The past year has not been kind to investors in BP Prudhoe Bay Royalty Trust (BPT 3.32%), which has fallen by nearly 80%:
While most investors see this as a bad omen, others might consider it a sign that it could be selling for a bargain basement price. In fact, some current investors might be tempted to double down on their investment and buy more at these levels in hopes of making a huge windfall when BP Prudhoe Bay Trust recovers. Doubling down, however, would be the worst mistake investors could make right now because there's a very real possibility this investment goes to zero by the end of the decade.
Slowly running dry
BP Prudhoe Bay Royalty Trust isn't like a typical oil stock. As a royalty trust, its value is completely dependent on the volume and price of oil produced in the future based on the current proved reserves where it receives royalties, which in this case is Alaska's North Slope. In other words, unlike its namesake BP (BP -0.25%), it can't go out and explore for more oil outside of the North Slope because it is locked into the royalties it earns from oil produced in that one field. That's a big problem because royalties from the production out of that field are projected to run dry in 2020 based on the current oil price.

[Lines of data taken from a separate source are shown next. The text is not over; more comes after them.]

/-
Copyright (c) 2026 the pub-hodgecm-mathlib formalisation cell (harness21).  Prover seat hodgecm-mathlib-R90-C133-p02 (g2) ((V) OF RECORD KEEPER from ED. 9, S8-R224 (4); ED. 2–8 by K2E1-p16 (g3) ∕ K2E1-p15 (g4), Track B ∕ K2-LIT), h413 = `stmt-HodgeConjecture-24833`,
R90-TF section S8 «ContSpec-n½», socket B MID :358, deals S8-R205 (2) ∕ S8-R210 (2) ∕ S8-R215 ∕ S8-R218 ∕ S8-R220 ∕ S8-R223 (1)(i) ∕ S8-R224 (4) «(V) OF RECORD ED. 9»: the SEQUEL of ★ p864046 ∕ … ∕ ★ p864491 ∕ ★ p864565 (ED. 8)
`resGMidBlock_ne_bot_of_ledger_letters` with (0) NEW IN ED. 9: row (iii)'s RAMIFICATION DATA BOUND BY NAME — `S := (ξ.bcη⁻¹·μω).ramifiedPlaces` (finite: ★ `HeckeCharacter.finite_ramifiedPlaces_holds`, unramified off it by definition), `T′ := ∅` (the trivial character of `L⁺` is unramified everywhere, `rfl`) — so the binders `{S} {T'} hS hurφ hT' hurη` are GONE and `hsrc` reads the partial `L`-ratio at THESE sets; (1) the LEVEL OF RECORD by name (K2E1-p11 ★ p863976 ∕ p864091 ∕ p864141), (2) the pole ledger's two letters PAID BY NAME by ONE head ★ `ledgerLetters_of_exports` (S8-R210 (2)) from THREE untwisted letters `hE6 hMSP′ hMS32`, (3) `A` FULLY NAMED (finite half at the 𝔫-balls × shifted archimedean witness) and `hA32` by ★ p864366 (`hA32_shifted_of_record_at_basePoint`, `hm1`-free).
-/
import Summits.HodgeConjecture.HodgeConjecture.Theorems.R90S8ResGMidBlockNeBotOfLedgerU3                 -- ★ p864046 (K2E1-p15): (V) OF RECORD ED. 2 `resGMidBlock_ne_bot_of_ledger_letters`
import Summits.HodgeConjecture.HodgeConjecture.Theorems.R90S8ChiSectionPairNormBoundU3                   -- ★ p864091 (K2E1-p11): `omegaOfRecord_one`, `omegaOfRecord_mul` (+ ★ p863976 `levelOfRecord_le`, …)
import Summits.HodgeConjecture.HodgeConjecture.Theorems.R90S8ChiSectionPairLevelOfRecordStructureU3     -- ★ p864141 (K2E1-p11): `continuous_of_mem_chiSectionSpace_levelOfRecord`
import Summits.HodgeConjecture.HodgeConjecture.Theorems.K2E1ChiEisensteinLedgerLettersOfExportsCMThree    -- ★ (this seat, S8-R210 (2)): `ledgerLetters_of_exports` (the pole-ledger column in ONE head; brings ★ p864057, ★ p864271)
import Summits.HodgeConjecture.HodgeConjecture.Theorems.K2E1ChiArchA32ShiftedOfRecordU3                 -- ★ p864366 + ED. 2 (R90-CS-p03): `hA32_shifted_of_record_at_basePoint_of_modEq` (fully named `A` at the mid-block table, parity `hk`)
import Summits.HodgeConjecture.HodgeConjecture.Theorems.K2E1ChiArchA32DifferentiableU3                 -- ★ p864534 (K2E1-p16, S8-R220 (b)): `differentiableOn_amplitude_shifted_midBlock` (the letter `hA` of the named `A`)
import Literature.NumberTheory.GaloisRepresentations.HeckeCharacterRamificationProofs                 -- ★ `HeckeCharacter.finite_ramifiedPlaces_holds` (Tate's Lemma 3.2.1)
import HarnessLib

/-!
# S8 socket B MID — `R90S8ResGMidBlockNeBotOfRecordV9U3` ((V) OF RECORD, ED. 9): `LHalfNeZero (ξ.bcη⁻¹·μω) → resGMidBlock L μ ξ μω ≠ ⊥` at the LEVEL OF RECORD, the pole ledger's two
# letters, `hA`, `hA32` AND THE RAMIFICATION DATA `S ∕ T′ ∕ hurφ ∕ hurη` FED BY NAME

Track B ∕ K2-LIT, crux h413 = `stmt-HodgeConjecture-24833`, route of record `HCCMUnconditional`; cell `hodgecm-mathlib`, R90-TF programme, section S8 «ContSpec-n½», socket B MID :358
∕ (V).  THEOREMS ONLY (no `def`, no `instance`, no `notation`, no named-fact hypothesis, no `sorry`; default heartbeats); lane `--supports stmt-HodgeConjecture-24833 --as helper`
(count-neutral).  CLOSES NO SOCKET (OF-RECORD ≠ payment).  ★ p864046 `resGMidBlock_ne_bot_of_ledger_letters` is called BY NAME with:
(0) NEW IN ED. 9 (S8-R223 (1)(i) «`hurφ` EXISTS ⇒ NO FILE»): row (iii)'s ramification data — `S := (ξ.bcη⁻¹·μω).ramifiedPlaces`, `hS := HeckeCharacter.finite_ramifiedPlaces_holds _`,
`hurφ := fun w hw => not_not.1 hw`, `T′ := ∅`, `hT′ := Set.finite_empty`, `hurη := fun _ _ _ => rfl` (the trivial Hecke character of `L⁺` is unramified at every place) — the partial `L`-ratio of
`hsrc` is read at these sets (the unfolding supplier re-multiplies the finitely many good-place factors of `S₀ ∖ S` into its amplitude);
(1) `K′ := levelOfRecord K(𝔫)_f` AT THE PRINCIPAL CONGRUENCE LEVEL `K_f := finCongruenceLevel 𝔫`, `𝔫 ≠ 0` (open ★ `isOpen_finCongruenceLevel`, `≤ G(𝒪̂)_f` ★ `finCongruenceLevel_le_integralLevel`),
`U₀ := K_f(𝔫) ≤ GL₃(𝔸_f)` (open compact, ★ `isOpen∕isCompact_comap_ofFinite_principalCongruenceLevel`; `U₀ ∩ G_f ⊆ K_f` definitionally), `ω₀ := ⟨omegaOfRecord (ξ.bcη⁻¹·μω) 1 K_f, …⟩ : K′ →* ℂ`,
`hK′ hKinf hU hVc` := K2E1-p11's ★ level lemmas, `hJ := antidiagonal_over_det_ne_zero`, `Mφ := 1`, the row-(ii) domain `D := ({1 < Re} ∖ {3∕2}) ∖ midWitnessP` BY NAME
— the witness section `φ₀` STAYS A BINDER (dealer ruling J-S8-WIT′: consumers `obtain` K2E1-p11's ★ witness inside their own proofs; no ∀-closure over `φ₀`);
(2) `⟨hbddPK, hbdd32⟩ := ledgerLetters_of_exports …` (★, S8-R210 (2): `hEcinv`, `hSM`, `hSM32` discharged from ★ exports + ★ convData) — so the ledger is visible through THREE letters
about the UNTWISTED named family `midWitnessEc ∕ midWitnessP`: `hE6` ((E6) `L²` representatives off `P`), `hMSP′` ((MS-P′) near the candidate poles off `3∕2`, operator currency),
`hMS32` ((MS-3∕2) in `eLpNorm` form);
(3) `A := fun z ↦ (C·∏_{v∈S₀} ν_v(𝒪_v³)⁻¹ • ∫ 𝟙_{B_v(𝔫)}·Q_v^{−z}) · ∫_{L_∞}∫_{L⁺_∞} (∏_w ε_w·archUnitaryValue m_w 0 ζ_w·((2+ζ_w)∕ζ_w)^{p_w}·((2+conj ζ_w)∕conj ζ_w)^{q_w})·ARCH₃^{−z}` FULLY NAMED
(★ p864366's lambda at `m_w := kμ,w − 2·ξ.eη w`, `p_w := ((m_w − 1)∕2).toNat`, `q_w := ((−m_w − 1)∕2).toNat`), `hA32 := hA32_shifted_of_record_at_basePoint` with the table clause
`hm := shiftExponents_spec … (odd_of_modEq_one_sub_two_mul hk)` (K2E1-p13 ★) — visible: the unit phases `ε hε1 hε0`, the parity `hk : kμ,w ≡ 1 [ZMOD 2]`, `S₀ 𝔫 C hC`.
Rows (ii) and (i′) are ★ p864046's binders VERBATIM (with the substituted level data inside the named family).
VISIBLE → PAYER: `hE6` ⇐ (E6) of ★ p863930 transported to the named family (downstream of (MS-P′));
`hMSP′` ⇐ (MS-P′) OFF-AXIS (♭-currency after K2E2-p12's transport head, J-S8-♭); `hMS32` ⇐ ★ p863403 chain; `hE3 hfac` ⇐ ℓ-CT OF RECORD (K2E1-p11, J-S8-ℓCT); `hA` is ★ `differentiableOn_amplitude_shifted_midBlock` (bound by name); `hsrc` ⇐ ★ p864589 `exists_pos_middleCoefficient_basePoint_eq_chiEulerProduct` (CS-p03's head) once its letters `hΩ hfin` + tokens are instantiated at the named weights and the scattering coordinate `q` of row (ii) is read as the middle coefficient at the base point; `hk` ⇐ `μω.HasUnitaryArchType kμ 0` with `kμ` odd (★ `exists_blockExponents_of_hquad`); `Fam hFam hMS` ⇐ hCONT ∕ (MS-3∕2) (★ p864577 `_free`); `hurφ hurη` GONE (ED. 9).
HONEST LABEL: HC_CM is proved only modulo the 7 printed citations (2 remaining named inputs: hLiu418 = `stmt-HodgeConjecture-24832`, h413 = `stmt-HodgeConjecture-24833`) until
rung 0 closes; OF-RECORD ≠ payment — :358 stays `sorry` in B until every visible row is ★ and instantiated; REL ≠ ★ ≠ WRITTEN ≠ BUILT; count-neutral.

## References
* [Rogawski1990] J. D. Rogawski, *Automorphic Representations of Unitary Groups in Three Variables* (1990), §13.3 p. 202, §13.9 (ii) p. 229.
* [MoeglinWaldspurger1995] C. Mœglin, J.-L. Waldspurger, *Spectral Decomposition and Eisenstein Series* (1995), I.2.17, IV.1.8–IV.1.11, IV.3.12.
* [BorelJacquet1979] A. Borel, H. Jacquet, *Automorphic forms and automorphic representations*, Proc. Symp. Pure Math. 33.1 (1979), §4.1.
* [BernsteinLapid2019] J. Bernstein, E. Lapid, *On the meromorphic continuation of Eisenstein series*, J. Amer. Math. Soc. 37 (2024), Thm 2.3.
-/

set_option autoImplicit false
set_option linter.dupNamespace false  -- the mandated namespace `…HodgeConjecture.HodgeConjecture.R90.S8` (LEAD #1 L1) repeats the summit's segment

That date is much sooner that prior estimates, with the Trust previously estimating that its income stream wouldn't run dry until 2029. However, that was when oil was over triple digits. Now, its estimates are based on last year's average oil price of $50.28 per barrel, which incidentally is well below the average oil price this year, suggesting that the Trust's income could even run dry before 2020.
There are better bets to make
An investment in BP Prudhoe Bay Trust is a bet that oil prices will be much higher in the future in order to keep its income stream from running dry by the end of the decade. While there's ample reason to believe oil could rebound, there are safer bets that could be made instead of doubling down on BP Prudhoe Bay Royalty Trust.

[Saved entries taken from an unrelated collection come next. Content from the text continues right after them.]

/-! ### §6 The theorem in coordinates -/

/-- **Nikulin, Cor. 1.13.5, in coordinates (hyperbolic-pair form).** Let `G ∈ Mₙ(ℤ)` be symmetric with even
diagonal and `det G ≠ 0`, and suppose `ℓ(A) + 3 ≤ n` for the discriminant group `A` of the lattice
`(ℤⁿ, G)`. If `(ℤⁿ, G)` has a non-zero isotropic vector, it contains a hyperbolic pair: `x.x = y.y = 0`,
`x.y = 1` ("there exists a lattice `T` such that `L ≃ U ⊕ T`"). Proof in the module docstring (a direct
local–global construction of an isotropic vector of divisor one; not Nikulin's genus-theoretic route).
[cite: Nikulin1980, Cor. 1.13.5] [cite: Mase2017, Cor. 2.1 (p. 4)] [cite: Huybrechts2016K3, Ch. 14 Cor. 1.14 (proof: "`y' := y − ((y)²/2)x` still satisfies `(x.y') = 1`, but also `(y')² = 0`")] -/
theorem exists_hyperbolic_pair_pi {G : Matrix (Fin n) (Fin n) ℤ} (hG : G.IsSymm) (heven : ∀ i, 2 ∣ G i i)
    (hdet : G.det ≠ 0) (hlen : (Matrix.toBilin' G).length + 3 ≤ n)
    {v₀ : Fin n → ℤ} (hv₀0 : v₀ ≠ 0) (hv₀ : Matrix.toBilin' G v₀ v₀ = 0) :
    ∃ x y : Fin n → ℤ, Matrix.toBilin' G x x = 0 ∧ Matrix.toBilin' G x y = 1 ∧
      Matrix.toBilin' G y y = 0 := by
  classical
  obtain ⟨T, hT⟩ := exists_add_transpose_eq hG heven
  have hBs : (Matrix.toBilin' G).IsSymm := Matrix.isSymm_toBilin'_iff_isSymm.mpr hG
  have hBe : (Matrix.toBilin' G).IsEven := fun x =>
    ⟨Matrix.toBilin' T x x, by rw [← two_mul, two_mul_half hT]⟩
  -- from a vector of divisor one to a hyperbolic pair
  have final : ∀ z u : Fin n → ℤ, Matrix.toBilin' G z z = 0 →
      (Matrix.toBilin' G z u = 1 ∨ Matrix.toBilin' G z u = -1) →
      ∃ x y : Fin n → ℤ, Matrix.toBilin' G x x = 0 ∧ Matrix.toBilin' G x y = 1 ∧
        Matrix.toBilin' G y y = 0 := by
    intro z u hz hzu
    have hzu' : ∃ u', Matrix.toBilin' G z u' = 1 := by
      rcases hzu with h | h
      · exact ⟨u, h⟩
      · exact ⟨-u, by rw [map_neg, h, neg_neg]⟩
    obtain ⟨u', hu'⟩ := hzu'
    obtain ⟨y, hy, hzy⟩ := LinearMap.BilinForm.exists_hyperbolic_pair_of_isEven hBs hBe hz hu'
    exact ⟨z, y, hz, hzy, hy⟩
  -- a vector pairing to a unit mod every prime has divisor one
  have crit : ∀ z : Fin n → ℤ, Matrix.toBilin' G z z = 0 →
      (∀ p : ℕ, p.Prime → ∃ t, ¬ (p : ℤ) ∣ Matrix.toBilin' G z t) →
      ∃ x y : Fin n → ℤ, Matrix.toBilin' G x x = 0 ∧ Matrix.toBilin' G x y = 1 ∧
        Matrix.toBilin' G y y = 0 := by
    intro z hz hwit
    obtain ⟨μ, u, hμ, hzu⟩ := Literature.Topology.FourManifolds.exists_divisor_generator (Matrix.toBilin' G) z
    have hμ1 : μ.natAbs = 1 := by
      rw [Nat.eq_one_iff_not_exists_prime_dvd]
      intro p hp hpμ
      obtain ⟨t, ht⟩ := hwit p hp
      exact ht (dvd_trans (Int.natCast_dvd.mpr hpμ) (hμ t))
    refine final z u hz ?_
    rw [hzu]
    exact Int.natAbs_eq_natAbs_iff.mp (by rw [hμ1, Int.natAbs_one])
  -- a primitive isotropic vector `v`
  have hn : (Finset.univ : Finset (Fin n)).Nonempty := Finset.univ_nonempty_iff.mpr ⟨⟨0, by omega⟩⟩
  obtain ⟨v, hv₀v, hvg⟩ := Finset.extract_gcd v₀ hn
  have hv₀eq : v₀ = (Finset.univ.gcd v₀) • v :=
    funext fun i => by rw [Pi.smul_apply, smul_eq_mul]; exact hv₀v i (Finset.mem_univ i)
  have hc₀0 : Finset.univ.gcd v₀ ≠ 0 := fun h => hv₀0 (by rw [hv₀eq, h, zero_smul])
  have hQv : Matrix.toBilin' T v v = 0 := by
    have h1 : 2 * (Finset.univ.gcd v₀ * Finset.univ.gcd v₀ * Matrix.toBilin' T v v) = 0 := by
      rw [← half_smul, two_mul_half hT, ← hv₀eq, hv₀]
    rcases mul_eq_zero.mp h1 with h | h
    · exact absurd h two_ne_zero
    · exact (mul_eq_zero.mp h).resolve_left (mul_ne_zero hc₀0 hc₀0)
  have hvv : Matrix.toBilin' G v v = 0 := by rw [← two_mul_half hT, hQv, mul_zero]
  have hv0 : v ≠ 0 := fun h => hv₀0 (by rw [hv₀eq, h, smul_zero])
  -- the divisor `d` of `v`
  obtain ⟨d, u₀, hd, hdu₀⟩ := Literature.Topology.FourManifolds.exists_divisor_generator (Matrix.toBilin' G) v
  have hd0 : d ≠ 0 := by
    intro h
    rw [h] at hd
    apply hv0
    refine Matrix.eq_zero_of_mulVec_eq_zero hdet (funext fun i => ?_)
    rw [← toBilin'_single_right hG, Pi.zero_apply]
    exact zero_dvd_iff.mp (hd _)
  by_cases hd1 : d.natAbs = 1
  · refine final v u₀ hvv ?_
    rw [hdu₀]
    exact Int.natAbs_eq_natAbs_iff.mp (by rw [hd1, Int.natAbs_one])
  -- `φ = (v.·)/d`
  obtain ⟨φ, hφ'⟩ := Literature.Topology.FourManifolds.exists_dual_smul_eq_of_forall_dvd (Matrix.toBilin' G) hd
  have hφ : ∀ t, d * φ t = Matrix.toBilin' G v t := fun t => by
    have := LinearMap.congr_fun hφ' t
    rwa [LinearMap.smul_apply, smul_eq_mul] at this
  have hφv : φ v = 0 := by
    have h := hφ v
    rw [hvv, mul_eq_zero] at h
    exact h.resolve_left hd0
  have hφu₀ : φ u₀ = 1 := by
    have h := hφ u₀
    rw [hdu₀] at h
    exact (mul_eq_left₀ hd0).mp h
  -- the primes: prime factors of `det G · d`, exponents `δ_p + 1`
  have hD0 : G.det.natAbs * d.natAbs ≠ 0 :=
    mul_ne_zero (Int.natAbs_ne_zero.mpr hdet) (Int.natAbs_ne_zero.mpr hd0)
  have hrank : ∀ p : ℕ, (hp : p.Prime) →
      finrank (ZMod p) (LinearMap.ker (G.map (Int.castRingHom (ZMod p))).mulVecLin) + 3 ≤ n := by
    intro p hp
    haveI := Fact.mk hp
    exact le_trans (Nat.add_le_add_right (finrank_ker_map_le_length p hG) 3) hlen
  -- local data
  have hloc : ∀ p : ℕ, ∃ a : Fin n → ℤ, p ∈ (G.det.natAbs * d.natAbs).primeFactors →
      ((p ∣ d.natAbs) → ¬ (p : ℤ) ∣ φ a ∧ (∃ u, ¬ (p : ℤ) ∣ Matrix.toBilin' G a u) ∧
         (p : ℤ) ^ (d.natAbs.factorization p) ∣ Matrix.toBilin' T a a ∧
         ¬ (p : ℤ) ^ (d.natAbs.factorization p + 1) ∣ Matrix.toBilin' T a a) ∧
      (¬ (p ∣ d.natAbs) → ¬ (p : ℤ) ∣ Matrix.toBilin' G v a) := by
    intro p
    by_cases hpS : p ∈ (G.det.natAbs * d.natAbs).primeFactors
    · have hp : p.Prime := Nat.prime_of_mem_primeFactors hpS
      haveI := Fact.mk hp
      by_cases hpd : p ∣ d.natAbs
      · have hδ1 : 1 ≤ d.natAbs.factorization p :=
          hp.factorization_pos_of_dvd (Int.natAbs_ne_zero.mpr hd0) hpd
        have hu₀' : ¬ (p : ℤ) ∣ φ u₀ := by
          rw [hφu₀, Int.natCast_dvd, Int.natAbs_one, Nat.dvd_one]
          exact hp.one_lt.ne'
        obtain ⟨w₁, hq₁, hφ₁, u, hu₁⟩ := exists_local_vector p hG hT (hrank p hp) φ hu₀'
        obtain ⟨w₂, ⟨y, rfl⟩, hq₂, hq₂'⟩ := hensel_exact hT hu₁ hq₁ hδ1
        refine ⟨w₁ + (p : ℤ) • y, fun _ =>
          ⟨fun _ => ⟨?_, ⟨u, not_dvd_toBilin'_add_smul hu₁ y⟩, hq₂, hq₂'⟩, fun h => absurd hpd h⟩⟩
        rw [map_add, map_smul, smul_eq_mul]
        exact fun h => hφ₁ ((dvd_add_left (Dvd.intro _ rfl)).mp h)
      · refine ⟨u₀, fun _ => ⟨fun h => absurd h hpd, fun _ => ?_⟩⟩
        rw [hdu₀, Int.natCast_dvd]
        exact hpd
    · exact ⟨0, fun h => absurd h hpS⟩
  choose a ha using hloc
  -- CRT
  obtain ⟨w, hw⟩ := exists_forall_coord_congr (G.det.natAbs * d.natAbs).primeFactors
    (fun p hp => Nat.prime_of_mem_primeFactors hp) (fun p => d.natAbs.factorization p + 1) a
  -- the isotropic vector `x` and its normalisation `z`
  set x : Fin n → ℤ := Matrix.toBilin' G v w • w - Matrix.toBilin' T w w • v with hx
  have hQx : Matrix.toBilin' T x x = 0 := half_combination_eq_zero hG hT hQv w
  obtain ⟨z, hxz, hzg⟩ := Finset.extract_gcd x hn
  have hcz : x = (Finset.univ.gcd x) • z :=
    funext fun i => by rw [Pi.smul_apply, smul_eq_mul]; exact hxz i (Finset.mem_univ i)
  -- `x ≠ 0`
  obtain ⟨p₀, hp₀, hp₀d⟩ := Nat.exists_prime_and_dvd hd1
  have hp₀S : p₀ ∈ (G.det.natAbs * d.natAbs).primeFactors :=
    Nat.mem_primeFactors.mpr ⟨hp₀, dvd_mul_of_dvd_right hp₀d _, hD0⟩
  have hx0 : x ≠ 0 := by
    intro h0
    obtain ⟨y, hy⟩ := hw p₀ hp₀S
    have hφa := ((ha p₀ hp₀S).1 hp₀d).1
    have h1 : φ x = d * φ w * φ w := by
      rw [hx, map_sub, map_smul, map_smul, hφv, smul_zero, sub_zero, smul_eq_mul, ← hφ w]
    rw [h0, map_zero, eq_comm, mul_eq_zero, mul_eq_zero, or_iff_right hd0, or_self] at h1
    apply hφa
    have h2 : φ (a p₀) = φ w - (p₀ : ℤ) ^ (d.natAbs.factorization p₀ + 1) * φ y := by
      rw [hy, map_add, map_smul, smul_eq_mul, add_sub_cancel_right]
    rw [h2, h1, zero_sub, dvd_neg]
    exact Dvd.dvd.mul_right (dvd_pow_self _ (by omega)) _
  have hc0 : Finset.univ.gcd x ≠ 0 := fun h =>
    hx0 (funext fun i => Finset.gcd_eq_zero_iff.mp h i (Finset.mem_univ i))
  have hQz : Matrix.toBilin' T z z = 0 := by
    have h1 : Finset.univ.gcd x * Finset.univ.gcd x * Matrix.toBilin' T z z = 0 := by
      rw [← half_smul, ← hcz, hQx]
    exact (mul_eq_zero.mp h1).resolve_left (mul_ne_zero hc0 hc0)
  have hzz : Matrix.toBilin' G z z = 0 := by rw [← two_mul_half hT, hQz, mul_zero]
  -- witnesses at every prime
  refine crit z hzz fun p hp => ?_
  haveI := Fact.mk hp
  have hpI : Prime (p : ℤ) := Nat.prime_iff_prime_int.mp hp
  by_cases hpS : p ∈ (G.det.natAbs * d.natAbs).primeFactors
  · obtain ⟨y, hy⟩ := hw p hpS
    obtain ⟨hprog, hmaint⟩ := ha p hpS
    have hpe : (p : ℤ) ∣ (p : ℤ) ^ (d.natAbs.factorization p + 1) := dvd_pow_self _ (by omega)
    by_cases hpd : p ∣ d.natAbs
    · obtain ⟨hφa, ⟨u, hua⟩, hqa, hqa'⟩ := hprog hpd
      have hδ1 : 1 ≤ d.natAbs.factorization p :=
        hp.factorization_pos_of_dvd (Int.natAbs_ne_zero.mpr hd0) hpd
      refine ⟨u, not_dvd_of_progress hp hδ1 φ hφ hφv ?_ ?_ ?_ ?_ ?_ ?_ hx hcz rfl⟩
      · have h1 := Nat.ordProj_dvd d.natAbs p
        rw [← Int.natCast_dvd, Nat.cast_pow] at h1
        exact h1
      · have h1 := Nat.pow_succ_factorization_not_dvd (Int.natAbs_ne_zero.mpr hd0) hp
        rw [← Int.natCast_dvd, Nat.cast_pow] at h1
        exact h1
      · rw [hy, map_add, map_smul, smul_eq_mul]
        exact fun h => hφa ((dvd_add_left (Dvd.dvd.mul_right hpe _)).mp h)
      · rw [hy, map_add, LinearMap.add_apply, LinearMap.map_smul, LinearMap.smul_apply, smul_eq_mul]
        exact fun h => hua ((dvd_add_left (Dvd.dvd.mul_right hpe _)).mp h)
      · rw [hy, half_add_smul hT]
        refine Dvd.dvd.add (Dvd.dvd.add hqa (Dvd.dvd.mul_right ?_ _)) (Dvd.dvd.mul_right (Dvd.dvd.mul_right ?_ _) _)
          <;> exact pow_dvd_pow _ (Nat.le_succ _)
      · rw [hy, half_add_smul hT]
        intro h
        apply hqa'
        have h2 : (p : ℤ) ^ (d.natAbs.factorization p + 1) ∣
            (p : ℤ) ^ (d.natAbs.factorization p + 1) * Matrix.toBilin' G (a p) y +
            (p : ℤ) ^ (d.natAbs.factorization p + 1) * (p : ℤ) ^ (d.natAbs.factorization p + 1) *
              Matrix.toBilin' T y y :=
          Dvd.dvd.add (Dvd.intro _ rfl) (Dvd.dvd.mul_right (Dvd.intro _ rfl) _)
        rw [add_assoc] at h
        exact (dvd_add_left h2).mp h
    · have hvw : ¬ (p : ℤ) ∣ Matrix.toBilin' G v w := by
        rw [hy, map_add, LinearMap.map_smul, smul_eq_mul]
        exact fun h => hmaint hpd ((dvd_add_left (Dvd.dvd.mul_right hpe _)).mp h)
      exact ⟨v, not_dvd_of_maintenance hp hG hvv hvw hx hcz⟩
  · have hdetp : ¬ (p : ℤ) ∣ G.det := by
      intro h
      apply hpS
      rw [Nat.mem_primeFactors]
      exact ⟨hp, dvd_mul_of_dvd_left (Int.natCast_dvd.mp h) _, hD0⟩
    exact exists_not_dvd_of_not_dvd_det hG hdetp (not_forall_dvd_of_gcd_eq_one hzg hp)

Other Alaskan oil drillers like BP or ConocoPhillips (COP 1.30%), for example, offer very compelling upside if oil prices rebound, without the downside to zero by the end of the decade if they do not. That's because both companies have the freedom to pursue oil projects beyond the North Slope to keep their production going for decades. In fact, ConocoPhillips has 16 billion barrels of oil equivalent resources that can be developed and produced at just a $60 oil price, which is enough to support its current production rate for 30 years. Meanwhile, if oil were to go back above $75 a barrel, it has a total of 44 billion barrels of captured resources that it can tap into, keeping it's cash flowing for decades to come.
Meanwhile, BP is currently constructing a number of major projects that are expected to deliver over half of its production by 2020. Beyond that, it has another 50 project options to choose from to keep its production flowing and growing. These are options BP Prudhoe Bay will never have because it's unable to explore for or develop its own reserves because it is a royalty trust.
An investment in BP Prudhoe Bay Trust is a bet on higher oil prices, because without them, the trust's income stream could potentially run dry by the end of the decade. It's that type of binary outcome that most investors want to avoid, which is why the worst thing an investor can do is double down on BP Prudhoe Bay if they already own it. Buying an exploration and production company like BP or ConocoPhillips would be a much better idea because they have similar upside if oil recovers, but won't bottom out at zero if it doesn't because they have the ability to continue to explore for and develop oil projects around the globe while BP Prudhoe Bay cannot.